> Aim of the task
Starting at the top of the records, output every line through the one that contains "p690042; TOKEN RULE", keeping each exactly as it appears.

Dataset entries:
##########
import Literature.MathematicalPhysics.QuantumFieldTheory.Balaban1983to89.B8Lemma1NonAbelianRecLoops

/-!
# `Balaban1983to89.B8Lemma1NonAbelianRec` — [Balaban1985RegularSpaces] Lemma 1 (p. 79), (1.24) ⇒ (1.25) `|V′ − 1| < 4d²α₀ + α₁`, RE-PROVED FOR THE
# RECORD'S SYMMETRIC BLOCK AVERAGING (0.4) of [Balaban1987RG1] (centred blocks, all shortest staircases — `BlockAveragingZd.bavgZ`) on the `ℤᵈ`
# carriers, non-abelian (`U1 𝔸 ⊇ U(N)`-valued fields); the DAG leaf `B8.Lemma1Printed d (blockPairNA d L 𝔸)` of record discharged (odd `L`)

statement-level skeleton of published theorems with citation tags; proofs where landed; nothing here is a claim about the Yang–Mills mass gap

CITATION HEADER.  [6] = T. Bałaban, *Spaces of regular gauge field configurations on a lattice and gauge fixing conditions*, Commun. Math. Phys. **99**
(1985) 75–102 [Balaban1985RegularSpaces], p. 79, verbatim: *«Lemma 1. Let V₀, V′V₀ satisfy the condition (1.7) for k = 1 and L arbitrary, and let
(R(V₀)V′)(Γ_{y,x}) = 1 for x ∈ B(y), |\overline{V′V₀} − V̄₀| < α₁ on Ω₁^{(1)}. (1.24)  Then for α₀, α₁ small the configuration V′ is also small, more
precisely we have the bound |V′ − 1| < 4d²α₀ + α₁ on Ω₁. (1.25)»*; p. 80: *«the result is local in the sense that the bound (1.25) for a bond b depends on
bounds (1.7), (1.24) on B(c₋)∪B(c₊), if b belongs to this set»*.  [I] = T. Bałaban, *Renormalization group approach to lattice gauge field theories. I*,
Commun. Math. Phys. **109** (1987) 249–301 [Balaban1987RG1], (0.3)–(0.4) pp. 252–253 (the averaging of record) and p. 253–254 «The considerations and
results … are valid universally for all averages satisfying the above properties … The proofs are in most cases unchanged» (the licence this re-proof
makes good for Lemma 1).  [3] = [Balaban1985Averaging], (42) p. 23, pp. 24–25.
Cell `pub-ymgap`, seat `pub-ymgap-dag-n05-d` g23 — «N05-REC» road (director-ym №254∕№255, plan g90 SIZING WORD; LEAD PEN dag-n05-e: R0a = `BlockAveragingZd`
p690042; TOKEN RULE `N05-REC-LEAD.md` §2: (T1) `bavg ↦ bavgZ`, `Xavg ↦ XZ`; (T2) `boxVec ↦ offZ` (blocks based at `L·z`, CENTRED); (T3) axial data =
the engine's `axialFn` from the centre; (T5) engine names kept).  Item R2, twin of `B8Lemma1NonAbelian` §6–§8; the loop estimate is the sibling
`B8Lemma1NonAbelianRecLoops`.  `--kind proof --supports stmt-QuantumFields-20541` (K0⁷; count-neutral).

WHAT IS PROVED (kernel, sorry-free; axioms `propext`∕`Classical.choice`∕`Quot.sound`).
§7 `interior_bound` (base point anywhere in the box: `|U_bV₀,b⁻¹ − 1| ≤ 2(Σ_{κ<μ}|x_κ − y_κ|)a`), `norm_axial_tree_sub_one_le` (the T-factor `Γ_{c₊,x′}` of the
far block read in the gauge at `q`: `≤ a(sL·#{μ>κ} + s²d(d−1)∕2)`), `bond_tree_le_omega`, `crossing_bound` (via the engine's algebraic `crossing_identity`,
REUSED: `≤ 2ω + α₁e^{3t} + e^{2t} − 1`), the hypothesis record `Hyp` (engine's `Hyp` with `boxVec ↦ offZ`, `bavg ↦ bavgZ`, box `[q − s𝟙, q + Le_κ + s𝟙]`),
★★ `lemma1_explicit` (`6ω ≤ 1 ⇒ |V′_b − 1| ≤ α₁ + ω(10 + 12α₁)` on every bond of `B(c₋) ∪ B(c₊)`), ★★★ `lemma1_printedBound` (`a = α₀L⁻²`, `0 < α₀ ≤
1∕(6(d+1)(d+2))`, `0 ≤ α₁ ≤ 1∕6` ⇒ `< 4d²α₀ + α₁`: `ω ≤ (d−1)(d+2)α₀∕4` and `3(d−1)(d+2) < 4d²` since `d² − 3d + 6 > 0`).  §8 the carriers of record
`Small ∕ AxialClose ∕ blockSites ∕ pairSites ∕ regionBonds ∕ pertDev ∕ blockPairNA` and ★★★ `lemma1Printed_blockPairNA (d L) (hL : Odd L) 𝔸 :
B8.Lemma1Printed d (blockPairNA d L 𝔸)` (smallness constant `c = 1∕(6(d+1)(d+2))`); `lemma1_unitary` (unitary-valued fields of a C⋆-algebra).

PROOF ROUTE = the engine's gauge-invariant route (loops of the average + ONE algebraic factorisation per crossing bond), with the loop bound of the sibling
module in place of the engine's §4; constants: `ω = (d−1)s(ds+L)a` replaces `(d−1)(L−1)La`; the printed `4d²α₀ + α₁` is kept; the smallness constant of
the leaf becomes `1∕(6(d+1)(d+2))` (engine `1∕(6(d+1))`) because the record's loops are longer.  The (1.24) axial conditions are taken in the transporter
form `U(Γ_{z,x}) = V₀(Γ_{z,x})` from both block CENTRES (the engine's forward-only product `covProd` (1.19) does not apply verbatim to centred trees, which
have backward bonds — located on the cell bus 2026-08-29, POINT 2; the transporter form is the one every consumer uses, `B8Eq119TwistedAxial.inAx_iff`).

HONEST SCOPE.  (i) Model and locality as in the engine's HONEST SCOPE (i)–(v) (`U1 𝔸`, only (1.7)`_{k=1}` on `B(c₋) ∪ B(c₊)`, `≤`-hypotheses ∕ `<`-carriers,
explicit smallness in place of «α₀, α₁ small»); odd `L` (the record's).  (ii) UNGUARDED edition `bavgZ` (TOKEN RULE (T1); the guarded `bavgZG` agrees on the
small-field domain, `BlockAveragingZd.bavgZG_eq_bavgZ_of_small` — a DISPLAYED letter at the R7 bridge, not here).  (iii) This file discharges ONE DAG leaf for
the record carriers and NOTHING of `HThm4Rec` (N07's conditional premise stays undischarged until the road's R7 inhabitant lands); N05 ∕ N07 NOT discharged;
counts unmoved (typed 28∕28 · discharged 7∕28); one finite 𝕋⁴ programme at fixed ε — nothing continuum ∕ ℝ⁴ ∕ OS ∕ mass gap ∕ Clay.  No `instance`, no
`notation`, no `sorry`.
-/

noncomputable section
import Summits.HubbardSuperconductivity.HubbardSuperconductivity.Theorems.AnisotropyChordTransferFibre3FinXDEvalW

/-!
# Route `AnisotropyChord` / H0 rotor rung: FIN per-`L` SIDE-CONDITION cell facts, `L = 22` (GM₃ cells 126–126)

Kernel facts `sdCellAnyZ 22 (49/50) 20 la lb (c, bn, aD) = true` (regime clause `mHole ≥ 0 ∧ facMI·η·(aD + b/(2+cos θ)) < c` on the cell, or vacuity), g5's `xbEval` objects, `decide +kernel`.
Prover seat `hubbard-h0-rotor-p3` g7; helper for piece A = stmt-HubbardSuperconductivity-23918 of rung 19089 (`--supports`, helper class).
WHAT THIS IS NOT: nothing here proves superconductivity in the Hubbard model (rotor TARGET as worded stays FALSE, g15 verdict); kernel facts /
assembly for ONE conditional reduction at one `L`.
-/

set_option linter.dupNamespace false
set_option autoImplicit false

namespace Summit.HubbardSuperconductivity.HubbardSuperconductivity.Theorems.AnisotropyChord.Transfer.Fibre3

namespace FinXD

/-- side-condition cell `[2489635037097867, 2551875913025314]` of `L = 22` (`cert`). [folklore] -/
theorem sd22_126 : sdCellAnyZ 22 (49/50 : ℚ) 20 2489635037097867 2551875913025314 ((11/20 : ℚ), (21 : ℕ), (2/25 : ℚ)) = true := by (rw [← sdCellAnyZW_eq]; decide +kernel)

end FinXD

end Summit.HubbardSuperconductivity.HubbardSuperconductivity.Theorems.AnisotropyChord.Transfer.Fibre3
##########
> Response to the exercise
import Literature.MathematicalPhysics.QuantumFieldTheory.Balaban1983to89.B8Lemma1NonAbelianRecLoops

/-!
# `Balaban1983to89.B8Lemma1NonAbelianRec` — [Balaban1985RegularSpaces] Lemma 1 (p. 79), (1.24) ⇒ (1.25) `|V′ − 1| < 4d²α₀ + α₁`, RE-PROVED FOR THE
# RECORD'S SYMMETRIC BLOCK AVERAGING (0.4) of [Balaban1987RG1] (centred blocks, all shortest staircases — `BlockAveragingZd.bavgZ`) on the `ℤᵈ`
# carriers, non-abelian (`U1 𝔸 ⊇ U(N)`-valued fields); the DAG leaf `B8.Lemma1Printed d (blockPairNA d L 𝔸)` of record discharged (odd `L`)

statement-level skeleton of published theorems with citation tags; proofs where landed; nothing here is a claim about the Yang–Mills mass gap

CITATION HEADER.  [6] = T. Bałaban, *Spaces of regular gauge field configurations on a lattice and gauge fixing conditions*, Commun. Math. Phys. **99**
(1985) 75–102 [Balaban1985RegularSpaces], p. 79, verbatim: *«Lemma 1. Let V₀, V′V₀ satisfy the condition (1.7) for k = 1 and L arbitrary, and let
(R(V₀)V′)(Γ_{y,x}) = 1 for x ∈ B(y), |\overline{V′V₀} − V̄₀| < α₁ on Ω₁^{(1)}. (1.24)  Then for α₀, α₁ small the configuration V′ is also small, more
precisely we have the bound |V′ − 1| < 4d²α₀ + α₁ on Ω₁. (1.25)»*; p. 80: *«the result is local in the sense that the bound (1.25) for a bond b depends on
bounds (1.7), (1.24) on B(c₋)∪B(c₊), if b belongs to this set»*.  [I] = T. Bałaban, *Renormalization group approach to lattice gauge field theories. I*,
Commun. Math. Phys. **109** (1987) 249–301 [Balaban1987RG1], (0.3)–(0.4) pp. 252–253 (the averaging of record) and p. 253–254 «The considerations and
results … are valid universally for all averages satisfying the above properties … The proofs are in most cases unchanged» (the licence this re-proof
makes good for Lemma 1).  [3] = [Balaban1985Averaging], (42) p. 23, pp. 24–25.
Cell `pub-ymgap`, seat `pub-ymgap-dag-n05-d` g23 — «N05-REC» road (director-ym №254∕№255, plan g90 SIZING WORD; LEAD PEN dag-n05-e: R0a = `BlockAveragingZd`
p690042; TOKEN RULE `N05-REC-LEAD.md` §2: (T1) `bavg ↦ bavgZ`, `Xavg ↦ XZ`; (T2) `boxVec ↦ offZ` (blocks based at `L·z`, CENTRED); (T3) axial data =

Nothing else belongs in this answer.